In Friday’s post, I quoted from my friend John Gatta’s book Green Gospel, where he warns about the danger of environmental pessimism. Hopelessness, he says, can become “a self-fulfilling stance, even amounting to another form of climate denialism if it ends in passive resignation or despair.” To counter such hopelessness, he advises imagining visions of a sustainable future. In doing so, we “enlarge our capacity for hope.”
We see the power of such imagining in a moving scene in Secret Garden. Ten-year-old Colin Cravens has been convinced, by others and by himself, that he is a permanent invalid who is going to die. When Mary Lennox tells him about the secret garden, however, he begins seeing the world, and his own prospects in it, in a new way. At this stage in their relationship, however, Mary isn’t sure that she can trust him with her greatest secret, which is that she has found a way into the garden.
What she does, therefore, is engage him in a process of imagining what the garden must be like. I share the following passage because I think it can provide a model for what Gatta has in mind. If we imagine green energy policy might accomplish—and do so in a way that is not empty wish fulfillment but acknowledges the challenges involved—then perhaps we can help bring about a version of the transformations that we witness in the book: which is a dying garden brought back to life, a disagreeable girl whose heart is opened, and a young invalid who learns, not only to walk, but to run.
So here’s Mary pulling Colin into the imagining process:
“Oh, Mary!” he said. “Oh, Mary! If I could get into it I think I should live to grow up! Do you suppose that instead of singing the Ayah song—you could just tell me softly as you did that first day what you imagine it looks like inside? I am sure it will make me go to sleep.”
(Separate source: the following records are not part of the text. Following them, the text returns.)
import Summits.CriticalPhenomena.PercolationContinuityZ3.Theorems.Transplant.SkelPhiFaceRouteNums2
import Summits.CriticalPhenomena.PercolationContinuityZ3.Theorems.Transplant.SkelPhiFaceTargetMM
import Summits.CriticalPhenomena.PercolationContinuityZ3.Theorems.Transplant.SkelPhiFaceSchedBoxes
import Summits.CriticalPhenomena.PercolationContinuityZ3.Theorems.Transplant.SkelPhiRectAt
import HarnessLib

/-!
# N1 ({±1} node), (F) inner route, part R5b-vi (hp-8 g33): **THE SMART CONSTRUCTOR OF THE PER-CENTRE NUMBERS AT AN x-FACE** —
# `FaceRunNums2 … true c …` (target `targetMM`, habitat `farCore`) from: the run data `yL yT Nr N₃ σT` and the reading boxes, the contact's cell
# bounds (`Llo ≤ lev(z_c) ≤ Lhi`), the footprint-box choices tied to the cell (`flo/fhi/fw`, `glo/ghi/gw`), and the purely NUMERIC fields passed
# through; the constructor DISCHARGES every graph-geometric field: the run origins `cL, cT` (`exists_mem_graphBall_φ_eq`), the habitat conversion
# `hPlfoot` (`mem_farCore_of_footBox`), the target conversion `hMfoot` (`mem_targetMM_of_footBox`), the zone clearance `hMZ`
# (`disjoint_targetMM_of_near`), and the schedule boxes `hprism/hprismY/hlastc` (`SkelPhiFaceSchedBoxes`).
builds on p205010 (kernel theorem, internal audit signed; external expert review pending) — nothing in this file uses p205010; no claim about the open node.
Lane `prim-bschramm`, seat `prim-hp-8` (gen 33); helper file (`--supports stmt-CriticalPhenomena-4575 --as helper`).
* **`Skelφ.faceRunNums2_x_mk`** (per-region readings, `FaceRunNums2`).
[cite: KozmaNitzan2024, §4 Lemma 11 (pp. 22–23), Lemma 12 (pp. 23–25)] [cite: MartineauTassion2017, §4.3 Lemma 4.2]
-/

noncomputable section

open scoped Classical

namespace Summit.CriticalPhenomena.PercolationContinuityZ3.Theorems.Transplant

namespace Skelφ

open Literature.Probability.Percolation Literature.Probability.LatticeModels SimpleGraph KNCells
open Literature.Probability.Percolation.KozmaNitzan
open Literature.Probability.Percolation.KozmaNitzan.Cells (oth oth_ne sgOf sgOf_sign stepVec_apply_fst eq_oth_of_ne oth_oth)
open KNLevels ChainPlanar ChainPara
open Literature.Barriers.CriticalPhenomena (graphBall mem_graphBall_self graphBall_mono)
open BoxProdZ2 (ConcRadiiG)
open TwoAxis.Para (modulus)

variable {V : Type} [DecidableEq V] {G : SimpleGraph V} [G.LocallyFinite] {φ : V → Site 2}

/-- **THE SMART CONSTRUCTOR OF THE PER-CENTRE NUMBERS AT AN x-FACE** (see the module docstring). -/
theorem faceRunNums2_x_mk (hstep : Steps G φ) (pr : FinePrm) (w₀ : V) {nL : ℕ} (hn : pr.n = nL) (hnL : 1 ≤ nL) (hvL : |pr.vα| ≤ nL)
    (hD : 0 < pr.D) (hlipψ : Lip G (pr.ψ φ w₀)) (hws : WeakSteps G (pr.ψ φ w₀))
    (P : PCells2) (Λ : ConcRadiiG) (b₀ : Fin 2 → ℕ) (a' : ℕ) (x : Site 2) (du : MDir) (j : ℕ) {L' : ℕ} (hL' : 1 ≤ L')
    (hrM : L' ≤ Λ.rM a' (x + stepVec du)) {k₀ : ℤ} (hk₀ : 0 ≤ k₀) {r : ℕ} (c : V) (hcw : c ∈ graphBall G w₀ (Λ.rE a' x du - r))
    (hrE : r ≤ Λ.rE a' x du) (kb : ℕ)
    -- the contact's cell, the footprint boxes tied to it
    {Llo Lhi wc : ℤ} (hLlo : Llo ≤ P.lev du x (pr.ψ φ w₀ c)) (hLhi : P.lev du x (pr.ψ φ w₀ c) ≤ Lhi)
    (hwc : |pr.ψ φ w₀ c (oth du.1) - P.cen x (oth du.1)| ≤ wc)
    {flo fhi fw glo ghi gw : ℤ} (hflo : 5 * (P.r du.1 : ℤ) + 10 * P.s du.1 * j + 3 ≤ flo + Llo) (hfhi : fhi + Lhi ≤ 25 * P.r du.1 - 2)
    (hfw : fw + wc + k₀ + 1 ≤ 5 * (P.r (oth du.1) : ℤ) - 3)
    (hgpar : ∀ s : ℤ, glo ≤ s → s ≤ ghi → |sgOf du * s + pr.ψ φ w₀ c du.1 - P.cen (x + stepVec du) du.1| + 2 ≤ b₀ du.1)
    (hgperp : gw + |pr.ψ φ w₀ c (oth du.1) - P.cen (x + stepVec du) (oth du.1)| + 2 ≤ b₀ (oth du.1))
    {kpar kperp : ℤ} (hfR : flo ≤ -kpar ∧ kpar ≤ fhi ∧ kperp ≤ fw)
    -- the near zone
    (Zc : Finset V) {kZ : ℤ} (hZk : ∀ v ∈ Zc, |pr.ψ φ c v du.1| ≤ kZ) (hZfar : Lhi + kZ + 1 < 20 * (P.r du.1 : ℤ) - b₀ du.1)
    -- the run data
    (B : BridgePrm) (ℓ' R's qB R'₃ qB₃ : ℕ) (hlay : (nL + pr.h.natAbs : ℕ) ≤ (nL : ℤ) * ℓ' + 1) (yL yT : Site 2) (Nr N₃ : ℕ) {σT : ℤ}
    (hσT : σT = 1 ∨ σT = -1) (PLO PHI YLO YHI : ℕ → Site 2) (LLO LHI : Site 2)
    {paLo pbLo paHi pbHi yaLo ybLo yaHi ybHi : ℕ → ℤ} {laLo lbLo laHi lbHi : ℤ}
    (hreg : ∀ k ≤ Nr, (xRunSched nL ℓ' pr.h R's qB Nr).region k ⊆ Finset.Icc (pt (paLo k) (pbLo k)) (pt (paHi k) (pbHi k)))
    (hregY : ∀ k ≤ N₃, (yRunSched hnL hvL hlay R'₃ qB₃ N₃).region k ⊆ Finset.Icc (pt (yaLo k) (ybLo k)) (pt (yaHi k) (ybHi k)))
    (hlastc : (yRunSched hnL hvL hlay R'₃ qB₃ N₃).core (N₃ + 1) ⊆ Finset.Icc (pt laLo lbLo) (pt laHi lbHi))
    (hP0 : ∀ k ≤ Nr, PLO k 0 ≤ TwoAxis.Para.coarse pr.c₀ (pr.D / 2) pr.D (TwoAxis.Para.lam0 pr.A pr.vα pr.vβ yL) +
      (pr.c₀ * (pr.A * (modulus nL pr.h pr.vα pr.vβ * (min (sgOf du * paLo k) (sgOf du * paHi k)) -
      max (pr.vα * ((shearUnit nL pr.h : ℤ) * (min (sgOf du * pbLo k) (sgOf du * pbHi k) - 1)))
      (pr.vα * ((shearUnit nL pr.h : ℤ) * (max (sgOf du * pbLo k) (sgOf du * pbHi k)) + shearUnit nL pr.h - 1))) / nL)) / pr.D)
    (hP1 : ∀ k ≤ Nr, TwoAxis.Para.coarse pr.c₀ (pr.D / 2) pr.D (TwoAxis.Para.lam0 pr.A pr.vα pr.vβ yL) +
      (pr.c₀ * (pr.A * (modulus nL pr.h pr.vα pr.vβ * (max (sgOf du * paLo k) (sgOf du * paHi k)) -
      min (pr.vα * ((shearUnit nL pr.h : ℤ) * (min (sgOf du * pbLo k) (sgOf du * pbHi k) - 1)))
      (pr.vα * ((shearUnit nL pr.h : ℤ) * (max (sgOf du * pbLo k) (sgOf du * pbHi k)) + shearUnit nL pr.h - 1))) / nL)) / pr.D
      + 1 ≤ PHI k 0)
    (hP2 : ∀ k ≤ Nr, PLO k 1 ≤ TwoAxis.Para.coarse pr.c₁ (pr.D / 2) pr.D (TwoAxis.Para.lam1 pr.A nL pr.h yL) +
      (pr.c₁ * (pr.A * ((shearUnit nL pr.h : ℤ) * (min (sgOf du * pbLo k) (sgOf du * pbHi k) - 1)))) / pr.D)
    (hP3 : ∀ k ≤ Nr, TwoAxis.Para.coarse pr.c₁ (pr.D / 2) pr.D (TwoAxis.Para.lam1 pr.A nL pr.h yL) +
      (pr.c₁ * (pr.A * ((shearUnit nL pr.h : ℤ) * (max (sgOf du * pbLo k) (sgOf du * pbHi k)) + shearUnit nL pr.h - 1))) / pr.D + 1
      ≤ PHI k 1)
    (hPf₁ : ∀ k ≤ Nr, sgOf du = 1 → flo ≤ PLO k du.1 ∧ PHI k du.1 ≤ fhi)
    (hPf₂ : ∀ k ≤ Nr, sgOf du = -1 → flo ≤ -PHI k du.1 ∧ -PLO k du.1 ≤ fhi)
    (hPf₃ : ∀ k ≤ Nr, -fw ≤ PLO k (oth du.1) ∧ PHI k (oth du.1) ≤ fw)
    (hY0 : ∀ k ≤ N₃, YLO k 0 ≤ TwoAxis.Para.coarse pr.c₀ (pr.D / 2) pr.D (TwoAxis.Para.lam0 pr.A pr.vα pr.vβ yT) +
      (pr.c₀ * (pr.A * (modulus nL pr.h pr.vα pr.vβ * (min (σT * ybLo k) (σT * ybHi k)) -
      max (pr.vα * ((shearUnit nL pr.h : ℤ) * (min (σT * yaLo k) (σT * yaHi k) - 1)))
      (pr.vα * ((shearUnit nL pr.h : ℤ) * (max (σT * yaLo k) (σT * yaHi k)) + shearUnit nL pr.h - 1))) / nL)) / pr.D)
    (hY1 : ∀ k ≤ N₃, TwoAxis.Para.coarse pr.c₀ (pr.D / 2) pr.D (TwoAxis.Para.lam0 pr.A pr.vα pr.vβ yT) +
      (pr.c₀ * (pr.A * (modulus nL pr.h pr.vα pr.vβ * (max (σT * ybLo k) (σT * ybHi k)) -
      min (pr.vα * ((shearUnit nL pr.h : ℤ) * (min (σT * yaLo k) (σT * yaHi k) - 1)))
      (pr.vα * ((shearUnit nL pr.h : ℤ) * (max (σT * yaLo k) (σT * yaHi k)) + shearUnit nL pr.h - 1))) / nL)) / pr.D
      + 1 ≤ YHI k 0)
    (hY2 : ∀ k ≤ N₃, YLO k 1 ≤ TwoAxis.Para.coarse pr.c₁ (pr.D / 2) pr.D (TwoAxis.Para.lam1 pr.A nL pr.h yT) +
      (pr.c₁ * (pr.A * ((shearUnit nL pr.h : ℤ) * (min (σT * yaLo k) (σT * yaHi k) - 1)))) / pr.D)
    (hY3 : ∀ k ≤ N₃, TwoAxis.Para.coarse pr.c₁ (pr.D / 2) pr.D (TwoAxis.Para.lam1 pr.A nL pr.h yT) +
      (pr.c₁ * (pr.A * ((shearUnit nL pr.h : ℤ) * (max (σT * yaLo k) (σT * yaHi k)) + shearUnit nL pr.h - 1))) / pr.D + 1
      ≤ YHI k 1)
    (hYf₁ : ∀ k ≤ N₃, sgOf du = 1 → flo ≤ YLO k du.1 ∧ YHI k du.1 ≤ fhi)
    (hYf₂ : ∀ k ≤ N₃, sgOf du = -1 → flo ≤ -YHI k du.1 ∧ -YLO k du.1 ≤ fhi)
    (hYf₃ : ∀ k ≤ N₃, -fw ≤ YLO k (oth du.1) ∧ YHI k (oth du.1) ≤ fw)
    (hL0 : LLO 0 ≤ TwoAxis.Para.coarse pr.c₀ (pr.D / 2) pr.D (TwoAxis.Para.lam0 pr.A pr.vα pr.vβ yT) +
      (pr.c₀ * (pr.A * (modulus nL pr.h pr.vα pr.vβ * (min (σT * lbLo) (σT * lbHi)) -
      max (pr.vα * ((shearUnit nL pr.h : ℤ) * (min (σT * laLo) (σT * laHi) - 1)))
      (pr.vα * ((shearUnit nL pr.h : ℤ) * (max (σT * laLo) (σT * laHi)) + shearUnit nL pr.h - 1))) / nL)) / pr.D)
    (hL1 : TwoAxis.Para.coarse pr.c₀ (pr.D / 2) pr.D (TwoAxis.Para.lam0 pr.A pr.vα pr.vβ yT) +
      (pr.c₀ * (pr.A * (modulus nL pr.h pr.vα pr.vβ * (max (σT * lbLo) (σT * lbHi)) -
      min (pr.vα * ((shearUnit nL pr.h : ℤ) * (min (σT * laLo) (σT * laHi) - 1)))
      (pr.vα * ((shearUnit nL pr.h : ℤ) * (max (σT * laLo) (σT * laHi)) + shearUnit nL pr.h - 1))) / nL)) / pr.D
      + 1 ≤ LHI 0)
    (hL2 : LLO 1 ≤ TwoAxis.Para.coarse pr.c₁ (pr.D / 2) pr.D (TwoAxis.Para.lam1 pr.A nL pr.h yT) +
      (pr.c₁ * (pr.A * ((shearUnit nL pr.h : ℤ) * (min (σT * laLo) (σT * laHi) - 1)))) / pr.D)
    (hL3 : TwoAxis.Para.coarse pr.c₁ (pr.D / 2) pr.D (TwoAxis.Para.lam1 pr.A nL pr.h yT) +
      (pr.c₁ * (pr.A * ((shearUnit nL pr.h : ℤ) * (max (σT * laLo) (σT * laHi)) + shearUnit nL pr.h - 1))) / pr.D + 1
      ≤ LHI 1)
    (hLg₁ : sgOf du = 1 → glo ≤ LLO du.1 ∧ LHI du.1 ≤ ghi)
    (hLg₂ : sgOf du = -1 → glo ≤ -LHI du.1 ∧ -LLO du.1 ≤ ghi)
    (hLg₃ : -gw ≤ LLO (oth du.1) ∧ LHI (oth du.1) ≤ gw)
    (hxaX : ∀ x ∈ Finset.Icc B.core1Lo B.core1Hi, |x 0 - sgOf du * yL 0| ≤ qB)
    (hxbX : ∀ x ∈ Finset.Icc B.core1Lo B.core1Hi,
      |sgOf du * ((nL : ℤ) * (x 1 - yL 1) - pr.h * (sgOf du * x 0 - yL 0))| + shearUnit nL pr.h ≤ ((nL * ℓ' / shearUnit nL pr.h + 1 : ℕ) : ℤ) * shearUnit nL pr.h)
    (hxyX : ∀ a s : ℤ, (xPrmW nL ℓ' pr.h R's qB Nr).aLo (Nr + 1) ≤ a → a ≤ (xPrmW nL ℓ' pr.h R's qB Nr).aHi (Nr + 1) →
      (xPrmW nL ℓ' pr.h R's qB Nr).bLo (Nr + 1) ≤ s / (shearUnit nL pr.h : ℤ) → s / (shearUnit nL pr.h : ℤ) ≤ (xPrmW nL ℓ' pr.h R's qB Nr).bHi (Nr + 1) →
      (yPrmW nL ℓ' pr.h pr.vα R'₃ qB₃ N₃).InCore 0 ((σT * sgOf du * s - σT * ((nL : ℤ) * (yT - yL) 1 - pr.h * (yT - yL) 0)) / (shearUnit nL pr.h : ℤ))
      (σT * sgOf du * a - σT * (yT - yL) 0))
    (hclr : ∀ k ≤ Nr, (kb : ℤ) < paLo k + sgOf du * yL 0)
    (hclr₃ : ∀ k ≤ N₃, ∀ b : ℤ, min (σT * ybLo k) (σT * ybHi k) ≤ b →
      b ≤ max (σT * ybLo k) (σT * ybHi k) → (kb : ℤ) < sgOf du * (b + yT 0))
    (hπ2X : ((yL 0).natAbs + (yL 1).natAbs) + (Nr + 1) * shearUnit nL pr.h ≤ r)
    (hπ3X : ∀ k ≤ N₃, ((yT 0).natAbs + (yT 1).natAbs) + (((((k + 1 : ℕ) : ℤ) * pr.vα).natAbs +
      (((shearUnit nL pr.h : ℤ) * |((k + 1 : ℕ) : ℤ) * (yPrmW nL ℓ' pr.h pr.vα R'₃ qB₃ N₃).sLo| + |pr.h| * |((k + 1 : ℕ) : ℤ) * pr.vα| + shearUnit nL pr.h) / nL).natAbs + 1))
      ≤ r)
    : Nonempty (FaceRunNums2 G φ (pr.ψ φ w₀) true c pr.A nL pr.h pr.vα pr.vβ pr.c₀ pr.c₁ pr.D du (sgOf du) B ℓ' R's qB R'₃ qB₃ pr.vα hnL hvL hlay kb
        (P.farCore x du j k₀) (targetMM G φ pr P w₀ Λ b₀ a' x du L') Zc r kpar kperp) := by
  -- the fine maps in the structure's spelling
  have eψ : ∀ t, pr.ψ φ t = fineSkel φ t pr.A (nL : ℤ) pr.h pr.vα pr.vβ pr.c₀ pr.c₁ (pr.D / 2) (pr.D / 2) pr.D := fun t => by
    simp only [FinePrm.ψ, hn]
  -- the run origins
  obtain ⟨cL, hcLπ, hcLφ⟩ := exists_mem_graphBall_φ_eq hstep c (φ c + yL)
  obtain ⟨cT, hcTπ, hcTφ⟩ := exists_mem_graphBall_φ_eq hstep c (φ c + yT)
  simp only [Pi.add_apply, add_sub_cancel_left] at hcLπ hcTπ
  -- the inner ball inside the outer ball
  have hball : ∀ {w : V}, w ∈ graphBall G c r → w ∈ graphBall G w₀ (Λ.rE a' x du) := by
    intro w hw
    have h2 := BoxProdZ2.mem_graphBall_add G hcw hw
    rwa [Nat.sub_add_cancel hrE] at h2
  refine ⟨
    { cL := cL,
      cT := cT,
      yL := yL,
      yT := yT,
      RcL := (yL 0).natAbs + (yL 1).natAbs,
      RcT := (yT 0).natAbs + (yT 1).natAbs,
      Nr := Nr,
      N₃ := N₃,
      σT := σT,
      flo := flo,
      fhi := fhi,
      fw := fw,
      glo := glo,
      ghi := ghi,
      gw := gw,
      paLo := paLo,
      pbLo := pbLo,
      paHi := paHi,
      pbHi := pbHi,
      PLO := PLO,
      PHI := PHI,
      yaLo := yaLo,
      ybLo := ybLo,
      yaHi := yaHi,
      ybHi := ybHi,
      laLo := laLo,
      lbLo := lbLo,
      laHi := laHi,
      lbHi := lbHi,
      YLO := YLO,
      YHI := YHI,
      LLO := LLO,
      LHI := LHI,
      hcLφ := hcLφ,
      hcTφ := hcTφ,
      hcLπ := hcLπ,
      hcTπ := hcTπ,
      hσT := hσT,
      hPlfoot := fun w _ hfb => ?_,
      hMfoot := fun w hw hfb => ?_,
      hMZ := ?_,
      hfR := hfR,
      hreg := hreg,
      hregY := hregY,
      hlastc := hlastc,
      hP0 := hP0,
      hP1 := hP1,
      hP2 := hP2,
      hP3 := hP3,
      hPf₁ := hPf₁,
      hPf₂ := hPf₂,
      hPf₃ := hPf₃,
      hY0 := hY0,
      hY1 := hY1,
      hY2 := hY2,
      hY3 := hY3,
      hYf₁ := hYf₁,
      hYf₂ := hYf₂,
      hYf₃ := hYf₃,
      hL0 := hL0,
      hL1 := hL1,
      hL2 := hL2,
      hL3 := hL3,
      hLg₁ := hLg₁,
      hLg₂ := hLg₂,
      hLg₃ := hLg₃,
      hxaX := fun _ => hxaX,
      hxbX := fun _ => hxbX,
      hxaY := fun h => absurd h (by decide),
      hxbY := fun h => absurd h (by decide),
      hxyX := fun _ => hxyX,
      hxyY := fun h => absurd h (by decide),
      hclr := hclr,
      hclr₃ := hclr₃,
      hπ2X := fun _ => hπ2X,
      hπ2Y := fun h => absurd h (by decide),
      hπ3X := fun _ => hπ3X,
      hπ3Y := fun h => absurd h (by decide) }⟩
  · -- habitat conversion
    rw [eψ w₀]
    rw [eψ w₀] at hwc hLlo hLhi
    exact mem_farCore_of_footBox P w₀ c w pr.A (nL : ℤ) pr.h pr.vα pr.vβ pr.c₀ pr.c₁ hD hk₀ hfb hwc (by linarith) (by linarith) (by linarith)
  · -- target conversion
    rw [← eψ c] at hfb
    exact mem_targetMM_of_footBox c hL' hrM hD hlipψ hws (hball hw) hfb hgpar hgperp
  · -- the target is off the zone
    exact disjoint_targetMM_of_near c hD hZk hLhi hZfar

end Skelφ

end Summit.CriticalPhenomena.PercolationContinuityZ3.Theorems.Transplant

end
“Yes,” answered Mary. “Shut your eyes.”
He closed his eyes and lay quite still and she held his hand and began to speak very slowly and in a very low voice.
“I think it has been left alone so long—that it has grown all into a lovely tangle. I think the roses have climbed and climbed and climbed until they hang from the branches and walls and creep over the ground—almost like a strange gray mist. Some of them have died but many—are alive and when the summer comes there will be curtains and fountains of roses. I think the ground is full of daffodils and snowdrops and lilies and iris working their way out of the dark. Now the spring has begun—perhaps—perhaps—”
The soft drone of her voice was making him stiller and stiller and she saw it and went on.
“Perhaps they are coming up through the grass—perhaps there are clusters of purple crocuses and gold ones—even now. Perhaps the leaves are beginning to break out and uncurl—and perhaps—the gray is changing and a green gauze veil is creeping—and creeping over—everything. And the birds are coming to look at it—because it is—so safe and still. And perhaps—perhaps—perhaps—” very softly and slowly indeed, “the robin has found a mate—and is building a nest.”
And Colin was asleep.
Because they have this hopeful vision, Colin and Mary are willing to put in the work, both to save the garden and to get well. It all begins with imagining.